_Action item:_
For the entries below, the result should be an exact transcription of the lines from the one with "ONLY (no definition, no" up to and including the one with "no definition), with", and only those.

_Records provided:_
import Summits.BirchSwinnertonDyer.BirchSwinnertonDyer.Theorems.UniversalToricDescentStrictPlaceLocalCount
import Literature.NumberTheory.IwasawaTheory.Greenberg2006.LocalEulerPoincareCorank
import HarnessLib

/-!
# The TAME local count at a layer of a `ℤ_p`-tower: `#H¹(G_n, E[p^∞])[p^k] ≤ #E[p^∞]^{G_n}[p^k]` whenever `E[p^∞]^{G_n}` is
# finite (crux ♭T≤ stmt-BirchSwinnertonDyer-23042, line `sigmacongruence`, stub R3 `stub_localTorsionCountAtTame`, brick (T))

Width prover `bsd-wall-utd-p1-w2` g1 under lead `bsd-wall-utd-p1` g18 (`--supports stmt-BirchSwinnertonDyer-23042`, helper). THEOREMS
ONLY (no definition, no named fact, no `sorry`). BSD is not proved by any of this.

For `W/K` elliptic over a number field, a prime `p`, ANY `ℤ_p`-extension `κ`, a finite place `v ∤ p`, and a LAYER subgroup
`G_n = {g ∈ D_v : p^{c+n} ∣ κ g}` of the decomposition group (given by its characterisation `hGn`, no definition), with
`A = E[p^∞]`: **if `A^{G_n}` is finite then `H¹(G_n, A)[p^k]` is finite and `#H¹(G_n, A)[p^k] ≤ #A^{G_n}[p^k]`** (`k ≥ 0`).
Chain (every input a tree theorem; this is the strict-place assembly `…StrictPlaceLocalCount.strictPlace_localCount` with the
tower-wide finiteness `LocalTowerTorsionFiniteAt` replaced by the finiteness of `A^{G_n}` at ONE layer, and the `𝒪`-factor `= 1`):
* Kummer at level `p^k` over `G_n ≤ D_v ≤ Γ_K`, EXACT: `#H¹(G_n, E[p^k]) = #H¹(G_n, A)[p^k] · #(A^{G_n}/p^k)`
  (`…KummerPow.natCard_ker_kummerPow_eq_natCard_quotient`, `exists_resH1Hom_torsionPow_eq_nested`,
  `pow_smul_resH1Hom_torsionPow_nested_eq_zero`) and `#(A^{G_n}/p^k) = #A^{G_n}[p^k]` (finite `A^{G_n}`,
  `…LocalKummerKernel.natCard_quotient_eq_natCard_pTorsion_of_finite`);
* the bridge `H¹(G_n, E[p^k]) ≃ H¹(N_n, E[p^k])` to the avatar `N_n ≤ Γ_{K_v}` of `G_n` (`…StrictPlaceLocalCount.nonempty_equiv_local`);
* Tate's local count as an UPPER bound (Shapiro to `K_v` + Euler–Poincaré + Weil), `…LocalShapiroCount.natCard_H1_subgroup_torsion_bounds`:
  `#H¹(N_n, E[p^k]) ≤ t² · #(𝒪_v/p^{2k[Γ:N_n]})` with `t = #A^{G_n}[p^k] ≥ #E[p^k]^{N_n}`, and `#(𝒪_v/p^j) = 1` at `v ∤ p`
  (`Greenberg2006.natCard_adicCompletionIntegers_quotient_natCast_of_not_mem`).
Hence `#H¹(G_n, A)[p^k] · t ≤ t²`. This is the layer-`n` term of Greenberg–Vatsal's `#H¹(L, E[p^∞])[p^k] = #E(L)[p^k]` at
`L = K_{n,w}`, `w ∣ v ∤ p`. [GreenbergVatsal2000, §2 Prop. (2.4) and proof (p. 22)]; [MilneADT2006, I Thm. 2.8, Cor. 2.3].
-/

set_option autoImplicit false
-- the Theorems namespace of this sub repeats the summit name by design (D-0017 nested layout)
set_option linter.dupNamespace false

noncomputable section

open scoped Classical ValuativeRel
open Function Field NumberField IsDedekindDomain WeierstrassCurve
open Literature.NumberTheory.GaloisRepresentations Literature.NumberTheory.EllipticCurves
  Literature.NumberTheory.EllipticCurves.GreenbergSelmer
  Summit.BirchSwinnertonDyer.Rank1Residual Summit.BirchSwinnertonDyer.Rank1Residual.X11b
  Summit.BirchSwinnertonDyer.Rank1Residual.X11b.Coinv Summit.BirchSwinnertonDyer.Rank1Residual.X11b.ProcyclicDescent
  Summit.BirchSwinnertonDyer.BirchSwinnertonDyer.Theorems
  Summit.BirchSwinnertonDyer.BirchSwinnertonDyer.Theorems.UniversalToricDescentStrictPlaceLocalCount
open Literature.Barriers.BirchSwinnertonDyer (geomTorsion_pow_le_geomPrimaryTorsion)

universe u

namespace Summit.BirchSwinnertonDyer.BirchSwinnertonDyer.Theorems.UniversalToricDescentTameLayerCount

variable {K : Type} [Field K] [NumberField K] (W : WeierstrassCurve K) [W.IsElliptic] (p : ℕ) [Fact p.Prime]
  (κ : ZpExtension K p) (v : HeightOneSpectrum (𝓞 K))

/-- `#(𝓞_v / p^j) = 1` at a place `v ∤ p`, in the currency `𝒪[K_v] ⧸ ((p^j : ℕ) : 𝒪[K_v])` of `…LocalShapiroCount`
(`p` is a unit of `𝓞_v`). [cite: Greenberg2006, §4 A Prop. 4.2 (b)] -/
theorem natCard_integer_quotient_pow_eq_one (hpv : ((p : ℕ) : 𝓞 K) ∉ v.asIdeal) (j : ℕ) :
    Nat.card (𝒪[v.adicCompletion K] ⧸ Ideal.span {((p ^ j : ℕ) : 𝒪[v.adicCompletion K])}) = 1 := by
  rw [natCard_integer_quotient_natCast_eq K v,
    Summit.BirchSwinnertonDyer.Rank1Residual.Additive.DefectCountFiniteLevel.natCard_quot_adicCompletionIntegers_natCast_pow
      v (Fact.out : p.Prime).ne_zero,
    Literature.NumberTheory.IwasawaTheory.Greenberg2006.natCard_adicCompletionIntegers_quotient_natCast_of_not_mem K v p hpv,
    pow_zero, one_pow]

/-- **The tame layer count (brick (T) of R3).** For a layer `G_n = {g ∈ D_v : p^{c+n} ∣ κ g}` of the decomposition group at a
place `v ∤ p` with `E[p^∞]^{G_n}` FINITE: `H¹(G_n, E[p^∞])[p^k]` is finite and `#H¹(G_n, E[p^∞])[p^k] ≤ #E[p^∞]^{G_n}[p^k]`.
See the module docstring for the chain (exact Kummer count, bridge to `Γ_{K_v}`, Tate's count as an upper bound, `𝒪`-factor `1`).
[cite: GreenbergVatsal2000, §2 Prop. (2.4) and proof (p. 22)] [cite: MilneADT2006, I Thm. 2.8, Cor. 2.3]
[cite: GreenbergLNM1716, §3 Lemma 3.1–3.3] -/
theorem finite_and_natCard_pow_torsion_subgroupH1_layer_le (hpv : ((p : ℕ) : 𝓞 K) ∉ v.asIdeal) {c n : ℕ}
    {Gn : Subgroup (decomp (K := K) v)}
    (hGn : ∀ g : decomp (K := K) v, g ∈ Gn ↔ (p : ℤ_[p]) ^ (c + n) ∣ (κ (g : absoluteGaloisGroup K)).toAdd)
    [Finite (FixedPoints.addSubgroup Gn (W.geomPrimaryTorsion p))] (k : ℕ) :
    Finite {x : subgroupH1 Gn (W.geomPrimaryTorsion p) // p ^ k • x = 0} ∧
      Nat.card {x : subgroupH1 Gn (W.geomPrimaryTorsion p) // p ^ k • x = 0} ≤
        Nat.card {a : FixedPoints.addSubgroup Gn (W.geomPrimaryTorsion p) // p ^ k • a = 0} := by
  have hp : p.Prime := Fact.out
  haveI : CompactSpace (absoluteGaloisGroup K) := absoluteGaloisGroup_compactSpace K
  haveI : CompactSpace (decomp (K := K) v) := isCompact_iff_compactSpace.mp (isClosed_decomp v).isCompact
  -- notation
  let A : Type := W.geomPrimaryTorsion p
  let G : Type := decomp (K := K) v
  let κ₀ : G →ₜ* Multiplicative ℤ_[p] := kappaD κ v
  have hκ₀ : ∀ g : G, κ₀ g = κ (g : absoluteGaloisGroup K) := fun _ ↦ rfl
  have hGn₀ : ∀ g : G, g ∈ Gn ↔ (p : ℤ_[p]) ^ (c + n) ∣ (κ₀ g).toAdd := hGn
  let F : Type := v.adicCompletion K
  haveI : CharZero F := charZero_of_injective_algebraMap (algebraMap K F).injective
  haveI : CompactSpace (absoluteGaloisGroup F) := absoluteGaloisGroup_compactSpace F
  let π : absoluteGaloisGroup F →ₜ* absoluteGaloisGroup K := absGaloisRestrict K F
  let χ : absoluteGaloisGroup F →ₜ* Multiplicative ℤ_[p] := κ.toContinuousMonoidHom.comp π
  have hχ : ∀ σ, χ σ = κ (π σ) := fun _ ↦ rfl
  let eF := absGaloisRangeEquivCompletion K v
  -- the finite group `T = A^{G_n}` and its `p^k`-torsion count `t`
  let B := FixedPoints.addSubgroup Gn A
  haveI : Finite {a : B // p ^ k • a = 0} := Subtype.finite
  haveI : Nonempty {a : B // p ^ k • a = 0} := ⟨⟨0, smul_zero _⟩⟩
  set t : ℕ := Nat.card {a : B // p ^ k • a = 0} with ht
  have htpos : 0 < t := Nat.card_pos
  -- the case `k = 0`
  rcases Nat.eq_zero_or_pos k with rfl | hk
  · have h1 : ∀ x : subgroupH1 Gn A, p ^ 0 • x = 0 ↔ x = 0 := fun x ↦ by rw [pow_zero, one_smul]
    haveI : Subsingleton {x : subgroupH1 Gn A // p ^ 0 • x = 0} :=
      ⟨fun a b ↦ Subtype.ext (((h1 a.1).mp a.2).trans ((h1 b.1).mp b.2).symm)⟩
    refine ⟨Finite.of_subsingleton, ?_⟩
    rw [Nat.card_of_subsingleton (⟨0, smul_zero _⟩ : {x : subgroupH1 Gn A // p ^ 0 • x = 0})]
    exact htpos
  -- the local avatar `N_n ≤ Γ_F` of the layer
  obtain ⟨Nn, hNn⟩ := exists_layer χ (c + n)
  have hNn' : ∀ σ, σ ∈ Nn ↔ (p : ℤ_[p]) ^ (c + n) ∣ (κ (π σ)).toAdd := hNn
  haveI : Gn.Normal := UniversalToricDescentTowerDescent.normal_layer κ₀ hGn₀
  haveI : Nn.Normal := UniversalToricDescentTowerDescent.normal_layer χ hNn
  have hNopen : IsOpen (Nn : Set (absoluteGaloisGroup F)) := isOpen_layer χ hNn
  haveI hNQ : Finite (absoluteGaloisGroup F ⧸ Nn) := Subgroup.quotient_finite_of_isOpen Nn hNopen
  -- Tate's count (upper bound) at the avatar
  obtain ⟨ρC, hρC⟩ := UniversalToricDescentLocalShapiroCount.exists_continuousRep_coind
    (GaloisRep.restrictField F (W.torsionGaloisModule (p ^ k : ℕ))) Nn hNopen
  have hfixle : Nat.card {T : WeierstrassCurve.geomTorsion W ((p ^ k : ℕ) : ℤ) //
      ∀ g : absoluteGaloisGroup F, g ∈ Nn → GaloisRep.restrictField F (W.torsionGaloisModule (p ^ k : ℕ)) g T = T} ≤ t := by
    rw [ht]
    refine Nat.card_le_card_of_injective (fun T ↦ ⟨⟨AddSubgroup.inclusion (geomTorsion_pow_le_geomPrimaryTorsion W p k) T.1,
      fun g ↦ ?_⟩, ?_⟩) ?_
    · -- `g ∈ G_n`: `g = π σ` with `σ ∈ N_n`
      let σ : absoluteGaloisGroup F := eF.symm ⟨((g : G) : absoluteGaloisGroup K), (g : G).2⟩
      have hπσ : π σ = ((g : G) : absoluteGaloisGroup K) := absGaloisRestrict_absGaloisRangeEquivCompletion_symm K v _
      have hσ : σ ∈ Nn := by
        rw [hNn', hπσ, ← hκ₀]
        exact (hGn₀ g).mp g.2
      have h1 := T.2 σ hσ
      change (π σ) • T.1 = T.1 at h1
      rw [hπσ] at h1
      exact congrArg (AddSubgroup.inclusion _) h1
    · -- `p^k`-torsion
      apply Subtype.ext
      change p ^ k • AddSubgroup.inclusion (geomTorsion_pow_le_geomPrimaryTorsion W p k) T.1 = 0
      rw [← map_nsmul, AddSubgroup.torsionBy.nsmul T.1, map_zero]
    · intro T₁ T₂ h
      have h' := congrArg (fun b : {a : B // p ^ k • a = 0} ↦ ((b.1 : A))) h
      exact Subtype.ext (AddSubgroup.inclusion_injective _ h')
  obtain ⟨hLfin, -, hLup⟩ := UniversalToricDescentLocalShapiroCount.natCard_H1_subgroup_torsion_bounds W F p k hk Nn
    hNopen ρC hρC hfixle
  rw [natCard_integer_quotient_pow_eq_one p v hpv, mul_one] at hLup
  -- the bridge `H¹(G_n, E[p^k]) ≃ H¹(N_n, E[p^k])`
  haveI : NeZero (p ^ k : ℕ) := ⟨pow_ne_zero k hp.ne_zero⟩
  obtain ⟨eqv⟩ := nonempty_equiv_local W p κ v (p ^ k) hGn hNn'
  haveI := hLfin
  haveI hHkfin : Finite (subgroupH1 Gn (WeierstrassCurve.geomTorsion W ((p ^ k : ℕ) : ℤ))) := Finite.of_equiv _ eqv.symm
  have hHk : Nat.card (subgroupH1 Gn (WeierstrassCurve.geomTorsion W ((p ^ k : ℕ) : ℤ))) ≤ t ^ 2 := by
    rw [Nat.card_congr eqv]; exact hLup
  -- exact Kummer count at `G_n ≤ D_v ≤ Γ_K`
  set ι : subgroupH1 Gn (geomTorsion W ((p ^ k : ℕ) : ℤ)) →+ subgroupH1 Gn A :=
    resH1Hom (ContinuousMonoidHom.id Gn) (AddSubgroup.inclusion (geomTorsion_pow_le_geomPrimaryTorsion W p k))
      (fun _ _ ↦ rfl) with hιdef
  have e : ι.range ≃ {x : subgroupH1 Gn A // p ^ k • x = 0} := by
    refine Equiv.subtypeEquivRight fun x ↦ ⟨?_, fun hx ↦ ?_⟩
    · rintro ⟨y, rfl⟩
      exact UniversalToricDescentKummerPow.pow_smul_resH1Hom_torsionPow_nested_eq_zero W p Gn k y
    · exact UniversalToricDescentKummerPow.exists_resH1Hom_torsionPow_eq_nested W p Gn k hx
  haveI : Finite ι.range := Finite.of_surjective _ ι.rangeRestrict_surjective
  have hrange : Nat.card (subgroupH1 Gn (geomTorsion W ((p ^ k : ℕ) : ℤ))) = Nat.card ι.range * Nat.card ι.ker := by
    rw [AddSubgroup.card_eq_card_quotient_mul_card_addSubgroup ι.ker,
      Nat.card_congr (QuotientAddGroup.quotientKerEquivRange ι).toEquiv]
  have hker : Nat.card ι.ker = t := by
    rw [hιdef, UniversalToricDescentKummerPow.natCard_ker_kummerPow_eq_natCard_quotient W p Gn k,
      UniversalToricDescentLocalKummer.natCard_quotient_eq_natCard_pTorsion_of_finite (B := B) (p ^ k), ht]
    exact Nat.card_congr (Equiv.subtypeEquivRight fun a ↦ by rw [AddMonoidHom.mem_ker]; rfl)
  refine ⟨Finite.of_equiv _ e, ?_⟩
  -- assemble: `#H¹(G_n, A)[p^k] · t = #H¹(G_n, E[p^k]) ≤ t²`
  rw [← Nat.card_congr e]
  refine Nat.le_of_mul_le_mul_right ?_ htpos
  calc Nat.card ι.range * t = Nat.card (subgroupH1 Gn (geomTorsion W ((p ^ k : ℕ) : ℤ))) := by rw [hrange, hker]
    _ ≤ t ^ 2 := hHk
    _ = t * t := sq t

end Summit.BirchSwinnertonDyer.BirchSwinnertonDyer.Theorems.UniversalToricDescentTameLayerCount

end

_Task result:_
ONLY (no definition, no named fact, no `sorry`). BSD is not proved by any of this.

For `W/K` elliptic over a number field, a prime `p`, ANY `ℤ_p`-extension `κ`, a finite place `v ∤ p`, and a LAYER subgroup
`G_n = {g ∈ D_v : p^{c+n} ∣ κ g}` of the decomposition group (given by its characterisation `hGn`, no definition), with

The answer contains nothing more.